> Required work
Beginning with the line that holds "have h2 := fst_mem_pathVerts hd'" in the data below, give again every line through the one that holds "(hsupp : ∀ u", exactly as written.

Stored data
◆ ◆ ◆ ◆ ◆

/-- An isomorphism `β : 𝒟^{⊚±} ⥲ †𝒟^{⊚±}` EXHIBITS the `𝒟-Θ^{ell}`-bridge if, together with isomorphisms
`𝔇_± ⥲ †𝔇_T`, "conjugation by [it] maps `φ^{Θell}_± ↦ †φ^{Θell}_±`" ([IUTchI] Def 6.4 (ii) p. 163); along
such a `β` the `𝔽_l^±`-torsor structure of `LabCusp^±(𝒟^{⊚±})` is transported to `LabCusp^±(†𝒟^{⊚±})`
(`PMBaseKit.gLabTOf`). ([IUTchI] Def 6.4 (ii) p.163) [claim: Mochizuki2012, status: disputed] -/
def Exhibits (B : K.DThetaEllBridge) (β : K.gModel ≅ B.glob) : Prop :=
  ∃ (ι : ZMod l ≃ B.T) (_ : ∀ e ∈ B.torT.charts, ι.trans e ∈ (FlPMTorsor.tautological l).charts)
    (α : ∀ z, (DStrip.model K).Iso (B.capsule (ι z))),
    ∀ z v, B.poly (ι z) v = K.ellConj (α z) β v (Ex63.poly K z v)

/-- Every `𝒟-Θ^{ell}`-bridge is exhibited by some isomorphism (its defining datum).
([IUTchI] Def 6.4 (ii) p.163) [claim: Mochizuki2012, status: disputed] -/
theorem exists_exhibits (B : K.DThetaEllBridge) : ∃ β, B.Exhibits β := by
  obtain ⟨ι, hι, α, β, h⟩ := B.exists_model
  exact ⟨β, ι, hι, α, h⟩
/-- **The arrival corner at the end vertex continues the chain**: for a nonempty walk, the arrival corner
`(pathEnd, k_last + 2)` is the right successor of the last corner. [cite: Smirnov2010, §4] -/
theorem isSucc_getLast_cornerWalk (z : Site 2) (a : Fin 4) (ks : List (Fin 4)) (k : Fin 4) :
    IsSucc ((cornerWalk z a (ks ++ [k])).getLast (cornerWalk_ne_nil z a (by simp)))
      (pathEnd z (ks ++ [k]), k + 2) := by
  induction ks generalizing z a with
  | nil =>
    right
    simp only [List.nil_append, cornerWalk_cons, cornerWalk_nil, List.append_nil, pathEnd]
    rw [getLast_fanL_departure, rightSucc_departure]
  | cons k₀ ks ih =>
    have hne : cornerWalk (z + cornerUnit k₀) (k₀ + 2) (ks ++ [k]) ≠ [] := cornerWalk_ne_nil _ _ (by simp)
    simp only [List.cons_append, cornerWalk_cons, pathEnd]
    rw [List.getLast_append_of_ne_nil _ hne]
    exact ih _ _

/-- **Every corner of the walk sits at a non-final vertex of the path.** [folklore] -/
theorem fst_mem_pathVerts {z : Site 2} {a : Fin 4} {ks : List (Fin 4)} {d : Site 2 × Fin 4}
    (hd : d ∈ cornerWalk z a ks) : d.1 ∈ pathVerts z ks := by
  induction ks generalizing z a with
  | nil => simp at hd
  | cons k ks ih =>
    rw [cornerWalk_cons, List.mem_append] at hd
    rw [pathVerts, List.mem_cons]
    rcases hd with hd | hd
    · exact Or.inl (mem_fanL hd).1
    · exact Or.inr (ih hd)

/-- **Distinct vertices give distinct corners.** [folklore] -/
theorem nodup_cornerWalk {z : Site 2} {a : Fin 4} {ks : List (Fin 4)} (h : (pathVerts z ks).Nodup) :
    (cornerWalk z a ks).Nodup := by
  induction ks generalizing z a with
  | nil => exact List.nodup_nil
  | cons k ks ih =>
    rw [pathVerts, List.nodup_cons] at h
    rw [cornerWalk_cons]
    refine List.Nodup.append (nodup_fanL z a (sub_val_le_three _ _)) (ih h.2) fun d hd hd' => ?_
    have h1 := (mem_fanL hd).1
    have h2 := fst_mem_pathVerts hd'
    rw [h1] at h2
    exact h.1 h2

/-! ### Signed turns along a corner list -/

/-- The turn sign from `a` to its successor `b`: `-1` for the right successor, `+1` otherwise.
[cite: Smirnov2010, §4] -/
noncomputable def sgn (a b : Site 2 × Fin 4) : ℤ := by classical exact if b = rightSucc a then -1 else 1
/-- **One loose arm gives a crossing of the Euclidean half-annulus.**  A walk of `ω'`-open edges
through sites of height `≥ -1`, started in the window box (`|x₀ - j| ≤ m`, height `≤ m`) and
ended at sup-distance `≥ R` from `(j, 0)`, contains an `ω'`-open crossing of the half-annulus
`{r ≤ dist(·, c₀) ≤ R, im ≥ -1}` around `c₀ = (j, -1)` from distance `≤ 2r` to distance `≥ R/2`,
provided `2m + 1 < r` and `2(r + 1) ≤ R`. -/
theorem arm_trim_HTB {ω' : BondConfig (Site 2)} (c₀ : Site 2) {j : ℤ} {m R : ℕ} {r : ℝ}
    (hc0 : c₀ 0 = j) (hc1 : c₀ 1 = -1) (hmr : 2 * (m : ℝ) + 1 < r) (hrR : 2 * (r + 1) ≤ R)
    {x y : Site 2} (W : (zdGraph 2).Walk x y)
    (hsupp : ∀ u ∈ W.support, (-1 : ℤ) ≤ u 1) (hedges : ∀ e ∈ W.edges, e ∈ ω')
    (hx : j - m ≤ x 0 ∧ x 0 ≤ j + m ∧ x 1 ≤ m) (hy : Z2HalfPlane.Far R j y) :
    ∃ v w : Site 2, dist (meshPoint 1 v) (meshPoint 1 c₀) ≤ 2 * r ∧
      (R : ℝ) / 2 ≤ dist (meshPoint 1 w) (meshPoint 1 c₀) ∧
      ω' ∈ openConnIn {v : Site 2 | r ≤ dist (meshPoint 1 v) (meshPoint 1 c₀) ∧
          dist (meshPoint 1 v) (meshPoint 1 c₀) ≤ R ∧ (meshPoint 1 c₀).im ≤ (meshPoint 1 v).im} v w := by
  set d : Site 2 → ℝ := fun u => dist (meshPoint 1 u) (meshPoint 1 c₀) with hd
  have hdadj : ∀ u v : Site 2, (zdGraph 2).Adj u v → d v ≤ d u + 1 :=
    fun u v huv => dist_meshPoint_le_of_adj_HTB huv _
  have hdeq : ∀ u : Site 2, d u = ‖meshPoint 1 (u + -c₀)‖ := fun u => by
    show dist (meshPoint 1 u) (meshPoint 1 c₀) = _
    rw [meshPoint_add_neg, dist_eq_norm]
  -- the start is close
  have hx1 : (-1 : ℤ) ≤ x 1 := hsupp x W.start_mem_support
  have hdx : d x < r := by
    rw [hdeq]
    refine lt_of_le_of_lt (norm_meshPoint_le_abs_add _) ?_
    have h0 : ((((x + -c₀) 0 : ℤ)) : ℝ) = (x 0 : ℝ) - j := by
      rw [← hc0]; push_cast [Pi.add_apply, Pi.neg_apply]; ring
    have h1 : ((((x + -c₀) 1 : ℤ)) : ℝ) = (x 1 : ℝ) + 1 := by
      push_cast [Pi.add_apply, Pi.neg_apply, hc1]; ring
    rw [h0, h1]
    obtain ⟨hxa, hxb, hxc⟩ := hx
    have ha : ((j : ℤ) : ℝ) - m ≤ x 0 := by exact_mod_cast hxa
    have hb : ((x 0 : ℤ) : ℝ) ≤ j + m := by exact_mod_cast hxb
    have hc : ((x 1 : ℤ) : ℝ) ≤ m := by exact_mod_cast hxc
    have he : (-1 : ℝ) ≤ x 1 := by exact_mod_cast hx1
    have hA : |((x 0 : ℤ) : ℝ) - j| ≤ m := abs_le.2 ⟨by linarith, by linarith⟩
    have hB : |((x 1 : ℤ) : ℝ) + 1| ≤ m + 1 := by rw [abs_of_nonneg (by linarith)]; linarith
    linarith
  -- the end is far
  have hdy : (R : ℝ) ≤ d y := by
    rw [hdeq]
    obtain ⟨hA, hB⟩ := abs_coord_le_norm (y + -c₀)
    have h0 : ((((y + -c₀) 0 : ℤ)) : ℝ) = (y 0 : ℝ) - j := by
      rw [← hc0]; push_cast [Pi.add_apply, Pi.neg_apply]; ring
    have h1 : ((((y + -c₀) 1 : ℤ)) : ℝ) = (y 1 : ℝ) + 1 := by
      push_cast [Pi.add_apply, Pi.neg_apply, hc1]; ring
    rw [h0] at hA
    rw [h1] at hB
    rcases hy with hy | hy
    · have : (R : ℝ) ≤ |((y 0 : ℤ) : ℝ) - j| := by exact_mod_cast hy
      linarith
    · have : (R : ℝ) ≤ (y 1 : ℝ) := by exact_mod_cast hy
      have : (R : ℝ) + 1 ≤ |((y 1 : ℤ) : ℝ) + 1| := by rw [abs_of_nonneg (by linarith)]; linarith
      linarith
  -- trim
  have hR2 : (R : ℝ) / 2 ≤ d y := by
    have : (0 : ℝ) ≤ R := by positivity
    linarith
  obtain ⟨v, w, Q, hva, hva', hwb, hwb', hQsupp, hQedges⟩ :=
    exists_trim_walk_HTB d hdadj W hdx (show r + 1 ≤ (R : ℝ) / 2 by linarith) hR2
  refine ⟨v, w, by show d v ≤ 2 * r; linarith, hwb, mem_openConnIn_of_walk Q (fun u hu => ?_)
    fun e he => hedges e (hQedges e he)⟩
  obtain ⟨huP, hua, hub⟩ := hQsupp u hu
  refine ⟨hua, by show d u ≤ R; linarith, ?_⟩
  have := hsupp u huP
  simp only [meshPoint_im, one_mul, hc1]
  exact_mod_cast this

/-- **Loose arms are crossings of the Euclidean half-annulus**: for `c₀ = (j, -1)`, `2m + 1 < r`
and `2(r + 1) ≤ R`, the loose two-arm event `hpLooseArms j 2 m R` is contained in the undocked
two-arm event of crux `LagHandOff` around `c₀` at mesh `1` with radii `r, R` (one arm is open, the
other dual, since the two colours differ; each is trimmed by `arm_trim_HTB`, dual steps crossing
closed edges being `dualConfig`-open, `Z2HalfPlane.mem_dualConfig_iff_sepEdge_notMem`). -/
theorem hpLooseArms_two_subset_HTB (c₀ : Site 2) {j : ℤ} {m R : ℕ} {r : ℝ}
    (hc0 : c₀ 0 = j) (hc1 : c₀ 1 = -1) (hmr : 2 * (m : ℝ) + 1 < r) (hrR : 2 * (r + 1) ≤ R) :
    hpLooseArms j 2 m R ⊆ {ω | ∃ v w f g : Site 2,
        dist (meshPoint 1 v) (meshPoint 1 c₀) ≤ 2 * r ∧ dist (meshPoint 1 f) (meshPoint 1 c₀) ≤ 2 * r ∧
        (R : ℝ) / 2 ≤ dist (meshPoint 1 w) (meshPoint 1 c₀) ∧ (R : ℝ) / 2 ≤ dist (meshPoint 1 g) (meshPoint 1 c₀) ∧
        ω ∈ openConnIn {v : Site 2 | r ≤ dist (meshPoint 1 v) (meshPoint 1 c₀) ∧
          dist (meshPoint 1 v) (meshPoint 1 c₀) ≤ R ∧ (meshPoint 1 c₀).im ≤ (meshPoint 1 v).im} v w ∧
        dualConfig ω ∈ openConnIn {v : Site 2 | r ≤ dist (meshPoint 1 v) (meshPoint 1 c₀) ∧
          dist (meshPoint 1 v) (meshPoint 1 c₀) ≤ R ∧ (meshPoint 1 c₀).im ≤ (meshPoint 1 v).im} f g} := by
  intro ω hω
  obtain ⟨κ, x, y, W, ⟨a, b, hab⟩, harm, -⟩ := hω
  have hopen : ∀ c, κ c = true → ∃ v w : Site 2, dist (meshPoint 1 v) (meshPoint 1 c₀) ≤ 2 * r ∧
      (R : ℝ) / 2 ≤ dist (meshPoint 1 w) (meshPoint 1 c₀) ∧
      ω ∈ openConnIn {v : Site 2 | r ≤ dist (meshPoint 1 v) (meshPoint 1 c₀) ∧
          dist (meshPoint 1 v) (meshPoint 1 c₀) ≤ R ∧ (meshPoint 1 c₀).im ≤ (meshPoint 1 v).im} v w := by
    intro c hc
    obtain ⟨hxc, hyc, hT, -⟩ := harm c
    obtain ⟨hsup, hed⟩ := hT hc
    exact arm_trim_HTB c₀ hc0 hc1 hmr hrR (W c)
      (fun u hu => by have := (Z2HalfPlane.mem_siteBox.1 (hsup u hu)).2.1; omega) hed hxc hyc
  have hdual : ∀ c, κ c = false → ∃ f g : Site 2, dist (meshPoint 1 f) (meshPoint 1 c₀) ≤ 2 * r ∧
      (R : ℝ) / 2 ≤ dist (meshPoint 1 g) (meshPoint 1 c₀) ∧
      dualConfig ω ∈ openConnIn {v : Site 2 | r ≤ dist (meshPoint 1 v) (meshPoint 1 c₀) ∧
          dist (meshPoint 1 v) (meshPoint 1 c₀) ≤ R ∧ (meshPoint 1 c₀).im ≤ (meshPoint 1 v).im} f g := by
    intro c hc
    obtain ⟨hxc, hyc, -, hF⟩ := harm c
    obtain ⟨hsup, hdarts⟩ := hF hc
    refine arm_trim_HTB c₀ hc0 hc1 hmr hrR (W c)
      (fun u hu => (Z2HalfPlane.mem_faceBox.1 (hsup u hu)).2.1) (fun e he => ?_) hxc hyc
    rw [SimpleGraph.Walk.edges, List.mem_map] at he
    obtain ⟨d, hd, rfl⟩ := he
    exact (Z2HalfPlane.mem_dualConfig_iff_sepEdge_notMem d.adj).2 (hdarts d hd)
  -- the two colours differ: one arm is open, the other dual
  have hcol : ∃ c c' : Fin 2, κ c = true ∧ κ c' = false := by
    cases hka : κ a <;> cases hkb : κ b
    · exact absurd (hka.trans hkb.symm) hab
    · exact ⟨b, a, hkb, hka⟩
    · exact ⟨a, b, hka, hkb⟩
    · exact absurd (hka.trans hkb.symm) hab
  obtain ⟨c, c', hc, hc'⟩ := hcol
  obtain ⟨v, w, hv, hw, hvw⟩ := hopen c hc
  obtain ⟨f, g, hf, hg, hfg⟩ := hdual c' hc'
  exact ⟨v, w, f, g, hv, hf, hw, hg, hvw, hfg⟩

◆ ◆ ◆ ◆ ◆

> Answer space
    have h2 := fst_mem_pathVerts hd'
    rw [h1] at h2
    exact h.1 h2

/-! ### Signed turns along a corner list -/

/-- The turn sign from `a` to its successor `b`: `-1` for the right successor, `+1` otherwise.
[cite: Smirnov2010, §4] -/
noncomputable def sgn (a b : Site 2 × Fin 4) : ℤ := by classical exact if b = rightSucc a then -1 else 1
/-- **One loose arm gives a crossing of the Euclidean half-annulus.**  A walk of `ω'`-open edges
through sites of height `≥ -1`, started in the window box (`|x₀ - j| ≤ m`, height `≤ m`) and
ended at sup-distance `≥ R` from `(j, 0)`, contains an `ω'`-open crossing of the half-annulus
`{r ≤ dist(·, c₀) ≤ R, im ≥ -1}` around `c₀ = (j, -1)` from distance `≤ 2r` to distance `≥ R/2`,
provided `2m + 1 < r` and `2(r + 1) ≤ R`. -/
theorem arm_trim_HTB {ω' : BondConfig (Site 2)} (c₀ : Site 2) {j : ℤ} {m R : ℕ} {r : ℝ}
    (hc0 : c₀ 0 = j) (hc1 : c₀ 1 = -1) (hmr : 2 * (m : ℝ) + 1 < r) (hrR : 2 * (r + 1) ≤ R)
    {x y : Site 2} (W : (zdGraph 2).Walk x y)
    (hsupp : ∀ u ∈ W.support, (-1 : ℤ) ≤ u 1) (hedges : ∀ e ∈ W.edges, e ∈ ω')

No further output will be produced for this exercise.